The Ty5 is a type of retrotransposon native to the Saccharomyces cerevisiae organism.

The Saccharomyces cerevisiae retrotransposon Ty5

Ty5 is one of five [1] endogenous retrotransposons native to the model organism Saccharomyces cerevisiae, all of which target integration to gene poor regions. Endogenous retrotransposons are hypothesized to target gene poor chromosomal targets in order to reduce the chance of inactivating host genes.[2] Ty1-Ty4 integrate upstream of Pol III promoters, while Ty5 targets integration to loci bound in heterochromatin.[3] In the case of Ty5, this likely occurs by means of an interaction between the C-terminus of integrase and a target protein.[4] The tight targeting patterns seen for the Ty elements are thought to be a means to limit damage to its host, which has a very gene dense genome.[5] Ty5 was discovered in the mid 1990s in the laboratory of Daniel Voytas at Iowa State University.[6] Ty5 is used as a model system by which to understand the biology of the telomere and heterochromatin. The Ty5 retrotransposon is used as a genetic model to study the architecture and dynamics of the telomeres and heterochromatin.[7]

Yeast heterochromatin and Ty5.

Heterochromatin in S. cerevisiae is composed of a wide array of proteins and plays several roles. The first stage of heterochromatin formation requires DNA binding proteins, which interact with specific cis DNA sequences at the telomeres, rDNA and HM loci. These proteins, including Rap1p and the origin recognition complex (ORC), serve as a platform for other proteins to bind, condense the DNA, and modify neighboring histones. Some of these proteins, notably Rap1p, also play other roles, including initiation of transcription.

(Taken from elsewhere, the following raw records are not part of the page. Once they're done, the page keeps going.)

import Mathlib.Analysis.ODE.ExistUnique

/-!
# The "source outside the transfer matrix" Carleman embedding misses the solution (DEQ-A116 support)

HONEST FRAMING: instance-level adjudication of specific advantage claims; no claim about
BQP vs BPP or the summit.

Lockwood–Wiebe–Johnson–Mülmenstädt–Chun–Schenter–Cheung–Li (arXiv:2509.20668v1, §III A, PDF
pp. 17–18, eqs. (55)–(65), and Appendix C (C20)) linearise `Ẏ = F₀ + F₁Y + Σ_{j≥2} F_jY^{⊗j}` by the
truncated Carleman system of the SOURCE-FREE equation (block upper-triangular transfer matrix
`M_k`, blocks `Z_i ≈ Y^{⊗i}`, no `F₀`-blocks below the diagonal) and then add the source only to
the first block: `Ż = M_k Z + (F₀, 0, …, 0)` (their eq. (64): `B = F₀ ⊕ 0`); they state that "proof
of convergence for this method is an open question" (PDF p. 17, lines 14–19 of the text layer).
The structural fact recorded here settles it in the negative, modulo the (standard) convergence
of the source-free truncation: write the modified system as `z' = f₀ + A z + C w`, `w' = D w`
with `z = Z₁` (block 1), `w = (Z₂, …, Z_k)` (the remaining blocks,
which form a CLOSED source-free linear system because every block of `M_k` maps degree `≥ i` to
degree `i`), `A = F₁`, `C = (F₂ … F_k)` restricted to row 1, `f₀ = F₀`.  Then (this file, no
`sorry`):
the blocks `w` coincide with those of the same system WITHOUT source (`zh, wh`, i.e. the truncated
Carleman system of the source-free equation from the same data), and the first block is
`z = zh + r` where `r' = f₀ + A r`, `r(0) = 0` is the response of the LINEARISED equation to the
source
(`block_one_eq_sourceFree_add_linearResponse`).  Consequently, whenever the source-free truncation
`zh` converges (as `k → ∞`) to the source-free nonlinear flow `w_sf(t)` — the regime of
[LiuEtAl2021Carleman, Cor. 1]
(`Literature.Analysis.ODE.Carleman.truncation_error_first_le_of_R_lt_one` in the scalar case) —
the modified scheme converges to `w_sf + r`, which solves
`v' = F₀ + F₁v + N(w_sf)` and differs from `Y` unless `N(Y) ≡ N(w_sf)` along the trajectory
(`limit_eq_solution_iff`); the
error has a `k`-independent floor, first order in the nonlinearity (DEQ-A116 §4, Theorem A116-B,
with the two-implementation numerics of NUMERICS-A116).  The standard embedding
([LiuEtAl2021Carleman, eq. (3.3)]; [ForetsPouly2017, §3]) has the sub-diagonal blocks
`Σ_ν I ⊗ ⋯ ⊗ F₀ ⊗ ⋯ ⊗ I` and is consistent to order `k`.  Only Picard–Lindelöf uniqueness for
constant-coefficient linear systems is used (Mathlib `ODE_solution_unique_univ`).
-/

open Set

namespace Summit.QuantumAdvantage.Dequantization.CarlemanSourceOutside

variable {E W : Type*} [NormedAddCommGroup E] [NormedSpace ℝ E]
  [NormedAddCommGroup W] [NormedSpace ℝ W]

/-- Uniqueness for the homogeneous constant-coefficient linear ODE: a global solution of
`e' = A e` vanishing at one time vanishes identically (Mathlib `ODE_solution_unique_univ` with the
Lipschitz constant `‖A‖`). [folklore] -/
theorem eq_zero_of_hasDerivAt_clm (A : E →L[ℝ] E) {e : ℝ → E}
    (he : ∀ t, HasDerivAt e (A (e t)) t) {t₀ : ℝ} (h0 : e t₀ = 0) : e = 0 := by
  have hg : ∀ t, HasDerivAt (fun _ : ℝ => (0 : E)) (A ((fun _ : ℝ => (0 : E)) t)) t ∧
      (fun _ : ℝ => (0 : E)) t ∈ (univ : Set E) := fun t =>
    ⟨by simpa only [map_zero] using hasDerivAt_const t (0 : E), mem_univ _⟩
  have key := ODE_solution_unique_univ (v := fun _ x => A x) (s := fun _ => (univ : Set E))
    (K := ‖A‖₊) (f := e) (g := fun _ => (0 : E)) (t₀ := t₀)
    (fun _ => A.lipschitz.lipschitzOnWith) (fun t => ⟨he t, mem_univ _⟩) hg h0
  exact key

/-- **The modified ("source outside the transfer matrix") truncated Carleman system decomposes as
source-free truncation + linear response.**  Let `A : E →L E`, `C : W →L E`, `D : W →L W`, `f₀ : E`.
If `(z, w)` solves `z' = f₀ + A z + C w`, `w' = D w` (the modified system: block 1 and the closed,
source-free remaining blocks), `(zh, wh)` solves the same system with `f₀ = 0` from the same initial
data, and `r` solves `r' = f₀ + A r`, `r 0 = 0`, then `w = wh` and `z = zh + r`: the source enters
the first block only through the response of the LINEARISED dynamics, never through the nonlinear
couplings `C, D` — whence the `k`-independent error floor of DEQ-A116 Theorem A116-B.
[new; elementary — with the module docstring it answers the convergence question left open at
arXiv:2509.20668v1 PDF p. 17 in the negative] -/
theorem block_one_eq_sourceFree_add_linearResponse
    (A : E →L[ℝ] E) (C : W →L[ℝ] E) (D : W →L[ℝ] W) (f₀ : E)
    {z zh r : ℝ → E} {w wh : ℝ → W}
    (hz : ∀ t, HasDerivAt z (f₀ + A (z t) + C (w t)) t)
    (hw : ∀ t, HasDerivAt w (D (w t)) t)
    (hzh : ∀ t, HasDerivAt zh (A (zh t) + C (wh t)) t)
    (hwh : ∀ t, HasDerivAt wh (D (wh t)) t)
    (hr : ∀ t, HasDerivAt r (f₀ + A (r t)) t)
    (h0z : z 0 = zh 0) (h0w : w 0 = wh 0) (h0r : r 0 = 0) :
    w = wh ∧ z = zh + r := by
  -- the remaining blocks do not see the source: `w - wh` solves the homogeneous system from `0`
  have hw' : w = wh := by
    have key := eq_zero_of_hasDerivAt_clm D (e := w - wh)
      (fun t => by simpa only [map_sub, Pi.sub_apply] using (hw t).sub (hwh t)) (t₀ := 0)
      (by simp [h0w])
    funext t
    have := congrFun key t
    simpa [sub_eq_zero] using this
  refine ⟨hw', ?_⟩
  -- block 1: `z - zh - r` solves `e' = A e` from `0`
  have he : ∀ t, HasDerivAt (fun t => z t - zh t - r t) (A (z t - zh t - r t)) t := by
    intro t
    have h := ((hz t).sub (hzh t)).sub (hr t)
    refine h.congr_deriv ?_
    rw [hw', map_sub, map_sub]
    abel
  have key := eq_zero_of_hasDerivAt_clm A he (t₀ := 0) (by simp [h0z, h0r])
  funext t
  have := congrFun key t
  have h' : z t - zh t - r t = 0 := by simpa only [Pi.zero_apply] using this
  rw [Pi.add_apply]
  rw [sub_sub, sub_eq_zero] at h'
  exact h'

/-- **When is the limit of the modified scheme the true solution?**  Let `Y` solve the full
equation `Y' = f₀ + A Y + N_Y(t)` (with `N_Y(t)` the value of the nonlinear terms along `Y`), let
`wsf` solve the source-free equation `wsf' = A wsf + N_w(t)` from the same initial value, and let
`r' = f₀ + A r`, `r 0 = 0`.  Then the limit `wsf + r` of the modified scheme (previous theorem)
equals `Y` if and only if the nonlinear terms take the same values along `Y` and along the
source-free flow, `N_Y = N_w` — which fails for a generic source `f₀ ≠ 0` (DEQ-A116 Theorem
A116-B(iv): the defect `Y - (wsf + r)` solves `δ' = A δ + (N_Y - N_w)`, `δ(0) = 0`, and is first
order in the nonlinearity).  (`→`: derivatives of the zero function vanish, `HasDerivAt.unique`;
`←`: linear uniqueness.) [new; elementary] -/
theorem limit_eq_solution_iff (A : E →L[ℝ] E) (f₀ : E) {Y wsf r NY Nw : ℝ → E}
    (hY : ∀ t, HasDerivAt Y (f₀ + A (Y t) + NY t) t)
    (hwsf : ∀ t, HasDerivAt wsf (A (wsf t) + Nw t) t)
    (hr : ∀ t, HasDerivAt r (f₀ + A (r t)) t)
    (h0 : Y 0 = wsf 0) (h0r : r 0 = 0) :
    Y = wsf + r ↔ NY = Nw := by
  constructor
  · intro hYeq
    funext t
    have hδ : HasDerivAt (fun t => Y t - wsf t - r t)
        (A (Y t - wsf t - r t) + (NY t - Nw t)) t := by
      have h := ((hY t).sub (hwsf t)).sub (hr t)
      refine h.congr_deriv ?_
      rw [map_sub, map_sub]
      abel
    have hzero : (fun t => Y t - wsf t - r t) = fun _ => (0 : E) := by
      funext s
      rw [hYeq, Pi.add_apply]
      abel
    have hval : Y t - wsf t - r t = 0 := by simpa only using congrFun hzero t
    have hδ0 : HasDerivAt (fun _ => (0 : E)) (A (Y t - wsf t - r t) + (NY t - Nw t)) t := by
      rw [← hzero]
      exact hδ
    have huniq := hδ0.unique (hasDerivAt_const t (0 : E))
    rw [hval, map_zero, zero_add, sub_eq_zero] at huniq
    exact huniq
  · intro hN
    have he : ∀ t, HasDerivAt (fun t => Y t - wsf t - r t) (A (Y t - wsf t - r t)) t := by
      intro t
      have h := ((hY t).sub (hwsf t)).sub (hr t)
      refine h.congr_deriv ?_
      rw [hN, map_sub, map_sub]
      abel
    have key := eq_zero_of_hasDerivAt_clm A he (t₀ := 0) (by simp [h0, h0r])
    funext t
    have h' : Y t - wsf t - r t = 0 := by simpa only [Pi.zero_apply] using congrFun key t
    rw [Pi.add_apply]
    rw [sub_sub, sub_eq_zero] at h'
    exact h'

end Summit.QuantumAdvantage.Dequantization.CarlemanSourceOutside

The first known step in the formation of dedicated heterochromatin is the binding of Sir4p to Rap1p (Luo, Vega-Palas et al. 2002). Sir4p is one of four ‘Silent Information Regulator’ proteins that also include Sir1p, Sir2p and Sir3p. Of these, Sir2p, Sir3p and Sir4p form the core of heterochromatin.[8] Sir4p serves as a binding site for Sir2p, which is the next to bind. Sir2p deacetylates adjacent histones, which is thought to further condense the chromatin and prevent the binding of other transcription promoting histone modification enzymes.[9] Sir3p binding follows, further condensing the heterochromatin. Sir1p plays a role in the initiation of silencing at the HM loci. A large number of other proteins act in both a synergistic and antagonistic manner.[10]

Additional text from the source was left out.